Tuesday, October 11, 2016

Fighting Global Warming Could Cost $570 Trillion Experts Say

                  According to a new paper submitted by James Hansen, a former senior NASA climate scientist, and 11 other ‘experts,’ the 2016 temperature is likely to be 1.25°C above pre-industrial times, following a warming trend where the world has heated up at the staggering rate of 0.18°C per decade over the past 45 years. And, according to an article in the guardian.com touting the paper, Hansen and friends state that: “This rate of warming is bringing Earth in line with temperatures last seen in the Eemian period, an interglacial era ending 115,000 years ago when there was much less ice and the sea level was 6-9 meters (20-30 ft.) higher than today.”
                There was much less ice then, and the sea level was dramatically higher? When there were no cities or factories? Have they considered the fact that we are in an interglacial era now? Am I missing something?
                The paper states that the effort to significantly reduce the atmospheric levels of CO2- or greenhouse gasses- that scientists believe are causing global warming, will require “daunting technological advances that will cost the coming generations hundreds of trillions of dollars.” Hansen and Company believe that in order to meet targets set at last year’s Paris climate accord to avoid runaway climate change, “massive CO2 extraction” costing $104 trillion to $570 trillion will be required over the next one hundred years with “large risks and uncertain feasibility” as to its success. No cost-benefit analysis needed though, experts say we have to do this!

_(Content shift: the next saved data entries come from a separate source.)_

import Summits.RiemannHypothesis.RiemannHypothesis.Theses.SpectralTrace
import Summits.RiemannHypothesis.RiemannHypothesis.Theorems.WindowStep.Negative.Collapse
import Summits.RiemannHypothesis.RiemannHypothesis.Theorems.WeilWindowFlowGronwallLeakageStrictAnti
import Literature.NumberTheory.LFunctions.WeilWindowSuzukiContinuityProofs
import Literature.NumberTheory.LFunctions.WeilGroundState
import Literature.NumberTheory.LFunctions.WeilSemilocalCompactnessProofs
import HarnessLib

/-!
# Crux `WindowStep` (stmt-RiemannHypothesis-14659) — crux-ideate round 2, ideator 4 (2026-08-16)

Sketch for the idea card `ground-state-pinning` (= "conjugate-point autopsy of the window ladder").

LEVER. A rung witness `μ = Σ δ_{γ_i}` at level `2a` is a UNIT-WEIGHT SAMPLING MEASURE for Weil's
quadratic form on the half window: `Σ_i |ĝ(1/2+iγ_i)|² = Re Q(g)` for every test `g` on `[-a, a]`
(this is the proof of `windowTraceToPositivity_proof`). Evaluated at the BOTTOM of the spectrum it
pins the ground state `u_a` (`IsWeilGroundState a u`, exists unconditionally by
`ConnesConsaniMoscovici2025_thm_3_6_holds`): `Σ_i |û(1/2+iγ_i)|² ≤ ε(a) = weilGroundEnergy a`.
Hence at a CONJUGATE POINT `a⋆` (`ε(a⋆) = 0`; unique and terminal by the PROVED strict
antitonicity `weilGroundEnergy_lt_of_lt`) every level-`2a⋆` witness is supported on the real zeros
of `û` — a Paley–Wiener function of type `a⋆` with `O(R)` zeros in `[-R, R]` against the witness's
`≍ R log R` atoms: bounded-multiplicity witnesses are impossible there (`GapLemma`), and a
degenerate one is an explicit, essentially unique "orthogonal" integer-weighted crystal
(`NoDegenerateEdge` says it does not exist). So a rung certifies STRICT positivity / regularity of
the Weil form at its half level — a currency strictly between `WeilPositivityOn (log n / 2)`
(Horn 1) and "rebuild the rung" (Horn 2).

CONTENTS (all `def`s are `Prop`s; the composition `windowStep_of` is sorry-free):
* `TraceClosed` — the set of window levels carrying a trace family is closed under suprema
  (RH-free; Helly + LocalWeyl, the technology of `windowCompactness_proof`);
* `CrystRegular` — from a rung, every higher level whose half level is REGULAR (`0 < ε`) is a rung
  (RH-strength, the interior half);
* `NoDegenerateEdge` — a rung level is never a conjugate level: `Trace(2a) → 0 < ε(a)`
  (RH-implied; RH-free for bounded multiplicity = `GapLemma`; Diophantine in general);
* `GroundStateSampling`, `GroundStateVanishing`, `GapLemma` — the RH-free first lemmas;
* `wtrace_above_of_rung`, `windowStep_of`, `ladder_of` — kernel-checked compositions.
-/

set_option linter.dupNamespace false

noncomputable section

open Complex Set Filter
open scoped Topology

namespace Summit.RiemannHypothesis.RiemannHypothesis.Cruxes.WindowStep.Ideator4

open Literature.NumberTheory.LFunctions
open Summit.RiemannHypothesis.RiemannHypothesis.Theses.SpectralTrace
open Summit.RiemannHypothesis.RiemannHypothesis.Theorems
open Summit.RiemannHypothesis.RiemannHypothesis.Theorems.WindowStep.Negative
open Summit.RiemannHypothesis.RiemannHypothesis.Theorems.WeilWindowFlowGronwallLeakage

/-- File-local spelling of `Trace(A)` (verbatim the shape of `WindowTraceArch` / `WindowStep`). -/
local notation3 "WTrace " A:max => ∃ (ι : Type) (γ : ι → ℝ), ∀ g : ℝ → ℂ, IsWeilTest g →
  tsupport g ⊆ Set.Icc (-A) A →
    HasSum (fun i => weilMellin g (1 / 2 + (γ i : ℂ) * I)) (weilFunctional g)

/-! ## The three stubs of the line -/

/-- RH-free (size M–L): the set of levels `A > 0` carrying a window-trace family is closed under
increasing limits — if every `B < A` is a rung then `A` is a rung. Proof route: the Helly /
local-Weyl compactness argument of `windowCompactness_proof` (uniform local counts
`card_near_le_log_of_windowTrace`, vague limits of integer-atomic measures are integer-atomic,
tails uniformly small by the decay of `ĝ`), run along `B_k ↑ A`, plus the dilation trick
`g(t(1+η))` to pass from tests supported inside `(-A, A)` to tests supported in `[-A, A]`. -/
def TraceClosed : Prop :=
  ∀ A : ℝ, 0 < A → (∀ B : ℝ, 0 < B → B < A → WTrace B) → WTrace A

/-- RH-STRENGTH (the interior half of the step): from a rung at level `A`, every level `B ≥ A`
whose HALF level is regular for Weil's form (`0 < ε(B/2)`, i.e. `B/2` lies strictly before the
conjugate point) is again a rung. Integer synthesis with SPECTRAL SLACK: at such `B` the
Weil–de Branges space `H_{B/2}` (completion of the tests on `[-B/2, B/2]` under `Re Q`) is a
genuine reproducing-kernel Hilbert space of entire functions of exponential type, and the claim is
that it carries a unit-weight Parseval frame of real reproducing kernels. RH-implied (the zero
ordinates). -/
def CrystRegular : Prop :=
  ∀ A B : ℝ, 0 < A → A ≤ B → (WTrace A) → 0 < weilGroundEnergy (B / 2) → WTrace B

/-- THE THIRD CURRENCY (RH-implied; `GapLemma` is its RH-free case): a rung at level `2a` forces
STRICT positivity of Weil's form at the half level — a rung level is never twice a conjugate
point. Equivalently (by `GroundStateVanishing`): no level-`2a⋆` witness lives on the real zeros of
the null ground state at the conjugate point `a⋆`. -/
def NoDegenerateEdge : Prop :=
  ∀ a : ℝ, 0 < a → (WTrace (2 * a)) → 0 < weilGroundEnergy a

/-! ## First lemmas (RH-free) -/

/-- FIRST LEMMA (RH-free, size M): a level-`2a` witness SAMPLES every ground state of the window
`a` from below: `Σ_i |û(1/2+iγ_i)|² ≤ ε(a)`. Proof: for the normalised minimising tests `g_n → u`
of `IsWeilGroundState`, `Σ_i |ĝ_n(1/2+iγ_i)|² = Re Q(g_n) → ε(a)` (the witness identity on
`g_n ⋆ g̃_n`, `weilMellin_weilConv_weilReflect_half`), `ĝ_n → û` pointwise on the critical line
(`L²` convergence on a bounded window), and Fatou. (Equality holds too — the sampled form is closed —
but the inequality is what the line uses.) -/
def GroundStateSampling : Prop :=
  ∀ a : ℝ, 0 < a → ∀ (ι : Type) (γ : ι → ℝ),
    (∀ g : ℝ → ℂ, IsWeilTest g → tsupport g ⊆ Set.Icc (-(2 * a)) (2 * a) →
      HasSum (fun i => weilMellin g (1 / 2 + (γ i : ℂ) * I)) (weilFunctional g)) →
    ∀ u : ℝ → ℂ, IsWeilGroundState a u →
      Summable (fun i => ‖weilMellin u (1 / 2 + (γ i : ℂ) * I)‖ ^ 2) ∧
        ∑' i, ‖weilMellin u (1 / 2 + (γ i : ℂ) * I)‖ ^ 2 ≤ weilGroundEnergy a

/-- RH-free corollary: at a conjugate point (`ε(a) = 0`) every level-`2a` witness is supported on
the real zeros of (the transform of) every ground state. -/
def GroundStateVanishing : Prop :=
  ∀ a : ℝ, 0 < a → weilGroundEnergy a = 0 → ∀ (ι : Type) (γ : ι → ℝ),
    (∀ g : ℝ → ℂ, IsWeilTest g → tsupport g ⊆ Set.Icc (-(2 * a)) (2 * a) →
      HasSum (fun i => weilMellin g (1 / 2 + (γ i : ℂ) * I)) (weilFunctional g)) →
    ∀ u : ℝ → ℂ, IsWeilGroundState a u → ∀ i : ι, weilMellin u (1 / 2 + (γ i : ℂ) * I) = 0

/-- RH-free (size L): the GAP LEMMA — a level-`2a` witness of bounded multiplicity forces
`0 < ε(a)`. Proof: `ε(a) ≥ 0` by positivity from the witness; if `ε(a) = 0`, a ground state `u`
exists (`ConnesConsaniMoscovici2025_thm_3_6_holds.exists_isWeilGroundState`), `û ≢ 0` is entire of
exponential type `≤ a` and bounded on the critical line, so Jensen's formula gives it `≤ C·(1+R)`
zeros in `|Im| ≤ R`; by `GroundStateVanishing` it vanishes at every atom, and a witness has
`≥ c R log R / M` DISTINCT atoms in `[-R, R]` (lower local Weyl law from one positive test, the
mirror image of `card_near_le_log_of_windowTrace`) — contradiction. -/
def GapLemma : Prop :=
  ∀ a : ℝ, 0 < a → ∀ (M : ℕ) (ι : Type) (γ : ι → ℝ),
    (∀ x : ℝ, {i : ι | γ i = x}.encard ≤ M) →
    (∀ g : ℝ → ℂ, IsWeilTest g → tsupport g ⊆ Set.Icc (-(2 * a)) (2 * a) →
      HasSum (fun i => weilMellin g (1 / 2 + (γ i : ℂ) * I)) (weilFunctional g)) →
    0 < weilGroundEnergy a

/-- `GroundStateSampling` gives `GroundStateVanishing` (a `tsum` of non-negative reals that is `≤ 0`
vanishes termwise). Kernel-checked glue. -/
theorem groundStateVanishing_of_sampling (h : GroundStateSampling) : GroundStateVanishing := by
  intro a ha h0 ι γ hγ u hu i
  obtain ⟨hsum, hle⟩ := h a ha ι γ hγ u hu
  rw [h0] at hle
  have hnn : ∀ j, 0 ≤ ‖weilMellin u (1 / 2 + (γ j : ℂ) * I)‖ ^ 2 := fun j => by positivity
  have hi_le : ‖weilMellin u (1 / 2 + (γ i : ℂ) * I)‖ ^ 2 ≤
      ∑' j, ‖weilMellin u (1 / 2 + (γ j : ℂ) * I)‖ ^ 2 :=
    hsum.le_tsum i (fun j _ => hnn j)
  have hsq : ‖weilMellin u (1 / 2 + (γ i : ℂ) * I)‖ ^ 2 = 0 :=
    le_antisymm (hi_le.trans hle) (hnn i)
  have : ‖weilMellin u (1 / 2 + (γ i : ℂ) * I)‖ = 0 := by
    have h := sq_eq_zero_iff.1 hsq
    exact h
  exact norm_eq_zero.1 this

/-! ## The composition (kernel-checked): closedness + regular synthesis + no degenerate edge -/

/-- Continuity of `ε` on every compact range of positive windows (from the PROVED
`continuousAt_weilGroundEnergy`, Bombieri 2000 Thm 5). -/
theorem continuousOn_weilGroundEnergy_Icc {a b : ℝ} (ha : 0 < a) :
    ContinuousOn weilGroundEnergy (Icc a b) := fun _ hx =>
  (continuousAt_weilGroundEnergy (ha.trans_le hx.1)).continuousWithinAt

/-- CORE: under the three stubs, a rung at level `A₀ > 0` propagates to every level `B ≥ A₀`.
If `ε(B/2) > 0` this is `CrystRegular`. Otherwise the intermediate value theorem (continuity,
proved) puts a conjugate point `a⋆ ∈ [A₀/2, B/2]` with `ε(a⋆) = 0`; `NoDegenerateEdge` on the rung
gives `ε(A₀/2) > 0`, strict antitonicity (`weilGroundEnergy_lt_of_lt`, proved) gives `ε > 0`
strictly before `a⋆`, so `CrystRegular` (above `A₀`) and antitonicity of the trace (below `A₀`)
make every level `< 2a⋆` a rung; `TraceClosed` makes `2a⋆` a rung, and `NoDegenerateEdge` then
says `0 < ε(a⋆) = 0`. -/
theorem wtrace_above_of_rung (hC : TraceClosed) (hR : CrystRegular) (hE : NoDegenerateEdge)
    {A₀ : ℝ} (hA₀ : 0 < A₀) (hrung : WTrace A₀) {B : ℝ} (hB : A₀ ≤ B) : WTrace B := by
  by_cases hpos : 0 < weilGroundEnergy (B / 2)
  · exact hR A₀ B hA₀ hB hrung hpos
  · exfalso
    push Not at hpos
    -- the rung certifies regularity at its own half level
    have h0 : 0 < weilGroundEnergy (A₀ / 2) := by
      have h2 : WTrace (2 * (A₀ / 2)) := by
        have : 2 * (A₀ / 2) = A₀ := by ring
        rw [this]; exact hrung
      exact hE (A₀ / 2) (by positivity) h2
    -- a conjugate point between the two half levels
    have hle : A₀ / 2 ≤ B / 2 := by linarith
    have hcont : ContinuousOn weilGroundEnergy (Icc (A₀ / 2) (B / 2)) :=
      continuousOn_weilGroundEnergy_Icc (by positivity)
    obtain ⟨c, hc, hc0⟩ : ∃ c ∈ Icc (A₀ / 2) (B / 2), weilGroundEnergy c = 0 :=
      intermediate_value_Icc' hle hcont ⟨hpos, h0.le⟩
    have hcpos : 0 < c := lt_of_lt_of_le (by positivity) hc.1
    -- every level below `2c` is a rung
    have hbelow : ∀ B' : ℝ, 0 < B' → B' < 2 * c → WTrace B' := by
      intro B' hB'pos hB'lt
      by_cases hcase : A₀ ≤ B'
      · have hreg : 0 < weilGroundEnergy (B' / 2) := by
          have hlt : B' / 2 < c := by linarith
          have := weilGroundEnergy_lt_of_lt (a := B' / 2) (A := c) (by positivity) hlt
          linarith
        exact hR A₀ B' hA₀ hcase hrung hreg
      · push Not at hcase
        exact windowTrace_anti hcase.le hrung
    -- closedness puts a rung AT `2c`, and the edge stub makes `c` regular: contradiction
    have htop : WTrace (2 * c) := hC (2 * c) (by positivity) hbelow
    have := hE c hcpos htop
    linarith

/-- THE CRUX BY NAME from the three stubs (sorry-free). The rung hypothesis is consumed through
`NoDegenerateEdge` (regularity of Weil's form at `log n / 2`, which `WeilPositivityOn (log n / 2)`
alone does not give) and through antitonicity inside the closedness step. -/
theorem windowStep_of (hC : TraceClosed) (hR : CrystRegular) (hE : NoDegenerateEdge) :
    WindowStep := by
  intro n hn hrung
  have hn' : (2 : ℝ) ≤ n := by exact_mod_cast hn
  have hA₀ : 0 < Real.log (n : ℝ) := Real.log_pos (by linarith)
  have hB : Real.log (n : ℝ) ≤ Real.log ((n : ℝ) + 1) :=
    Real.log_le_log (by linarith) (by linarith)
  exact wtrace_above_of_rung hC hR hE hA₀ hrung hB

/-- Honest accounting (Collapse-consistent): the same three stubs turn ANY rung — in particular
the seed `WindowTraceArch` — into the whole ladder, hence (with the route's `closes`) into RH.
So `CrystRegular ∧ NoDegenerateEdge` is worth `WindowTraceArch → RH`, exactly as
`windowStep_iff_windowTraceArch_imp_riemannHypothesis` demands; the card's content is the SPLIT of
that strength into an interior synthesis statement and an edge Diophantine statement. -/
theorem ladder_of (hC : TraceClosed) (hR : CrystRegular) (hE : NoDegenerateEdge)
    (hArch : WindowTraceArch) : ∀ A : ℝ, 0 < A → WTrace A := by
  intro A hA
  have h2 : 0 < Real.log 2 := Real.log_pos (by norm_num)
  by_cases hle : Real.log 2 ≤ A
  · exact wtrace_above_of_rung hC hR hE h2 hArch hle
  · push Not at hle
    exact windowTrace_anti hle.le hArch

/-- And conversely nothing is lost: under the three stubs `WindowStep` holds, so by Collapse the
pair (seed, stubs) is RH. -/
theorem riemannHypothesis_of (hC : TraceClosed) (hR : CrystRegular) (hE : NoDegenerateEdge)
    (hArch : WindowTraceArch) : _root_.RiemannHypothesis :=
  riemannHypothesis_of_windowTraceArch_of_windowStep hArch (windowStep_of hC hR hE)

/-- Calibration of the edge stub: it is RH-implied (under RH, `ε(a) > 0` at every window because
positivity holds at the larger window `a + 1` and `ε` is strictly antitone). So `NoDegenerateEdge`
cannot be refuted short of `¬RH`, while its bounded-multiplicity case `GapLemma` is an RH-free
target. -/
theorem noDegenerateEdge_of_riemannHypothesis (hRH : _root_.RiemannHypothesis) :
    NoDegenerateEdge := by
  intro a ha _
  have hpos : WeilPositivityOn (a + 1) :=
    WeilPositivityOn.of_riemannHypothesis explicit_formula_holds hRH (a + 1)
  exact weilGroundEnergy_pos_of_weilPositivityOn_of_lt hpos ha (by linarith)

end Summit.RiemannHypothesis.RiemannHypothesis.Cruxes.WindowStep.Ideator4

end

                The National Oceanic and Atmospheric Administration (NOAA) recently claimed that, due to man-made greenhouse gasses, carbon dioxide levels will not drop below 400 ppm in our lifetimes, the highest concentration of CO2 since the Pliocene Era three million years ago. There weren’t any human beings on the bleeping planet then, guys! The article noted that sea levels at this time were around 65 feet higher than they are today, and trees were able to grow near the North Pole due to warmer weather and the consequent lack of ice. That’s called Earth-made climate change or God-made climate change. Trees grew near the North Pole then, and glaciers came down across Canada and into what’s now the northern and central region of the United States tens of thousands of years ago. We didn’t cause either of these things, nor could we have done a damn thing about them. Sometimes you just have to move.
                The paper was submitted to the Earth System Dynamics Journal (order your subscription now, operators are standing by!), has yet to be peer reviewed, and was launched in support of a legal case filed by millenials against the U.S. government. Hansen and his granddaughter are parties to the legal challenge asserting that the government has violated young people’s right to life, liberty and property. (Well, maybe not yet, but it certainly, demonstrably will when it attempts to take $570 trillion from them)
                The perfectly objective Hansen wants the courts to step in to force (elected) governments to act more aggressively on climate change, because he says they are largely free of the corrupting influence of special interests. (Apparently, he is unaware of the existence of Sonia Sotomayor, Elena Kagan, Stephen Breyer and Ruth Bader Ginsberg). Hansen wants a global tax to be slapped on carbon emissions and believes that fossil fuel companies should be forced (there’s that word again) to pay for emissions ‘extraction.’
                Penn State University’s Michael Mann, a prominent climatologist in his own right, called Hansen’s paper “interesting,” but said it tackles a huge range of topics and is unconventional in its use as a tool to support a legal case. Mann should know, as a couple of years ago he sued the brilliant writer/political observer Mark Steyn for daring to question Mann’s own “hockey stick” graph depicting his belief in a future featuring rapidly accelerating global warming.
                Invariably, when experts or government types produce an estimate of how much something will cost, it turns out to be way low. But let’s stay with the figure(s) of $104 trillion to $570 trillion in a desperate attempt to slow global warming. Who the hell will pay for this? With a strong chance the effort won’t even work?! I don’t know about you, but I’m upset if buy a $15 c.d. that doesn’t play correctly. $570 trillion??!!!
                I decided to find out how much money the United States of America currently has in circulation. The total number of dollars that exist…everywhere and anywhere. My research produced the answer: $1.2 trillion. That’s right, to potentially address this problem, it will take hundreds of times more dollars than are currently in existence.
                Next, I found the GDP for the entire planet. The total value- in dollars- of all the goods and services produced around the world in a year. Care to guess? $73.43 trillion in 2015. That’s right, we may need seven or eight times the world’s cumulative wealth to try to address a problem that has occurred at least once when we weren’t even around. We certainly won’t be around- in any viable form-  if we attempt to spend $570 trillion while we force our energy producers out of business!
                I suggest everyone start looking under their couch cushions!
                Maybe we could have a giant bake sale? A lengthy telethon? Where is Jerry Lewis when you need him?
                My kids are in band. Their school coerces them into selling chocolate every year to raise money for…whatever they use it for. (This is over and above the astronomical taxes and tuition we pay, the referendums that always pass, and the thousands it costs us to let them go on their band trips). This year one of them raised over $300! What if we implemented a world-wide chocolate sale?
                Would we run out of chocolate or money first?
                We’ve already run out of sanity.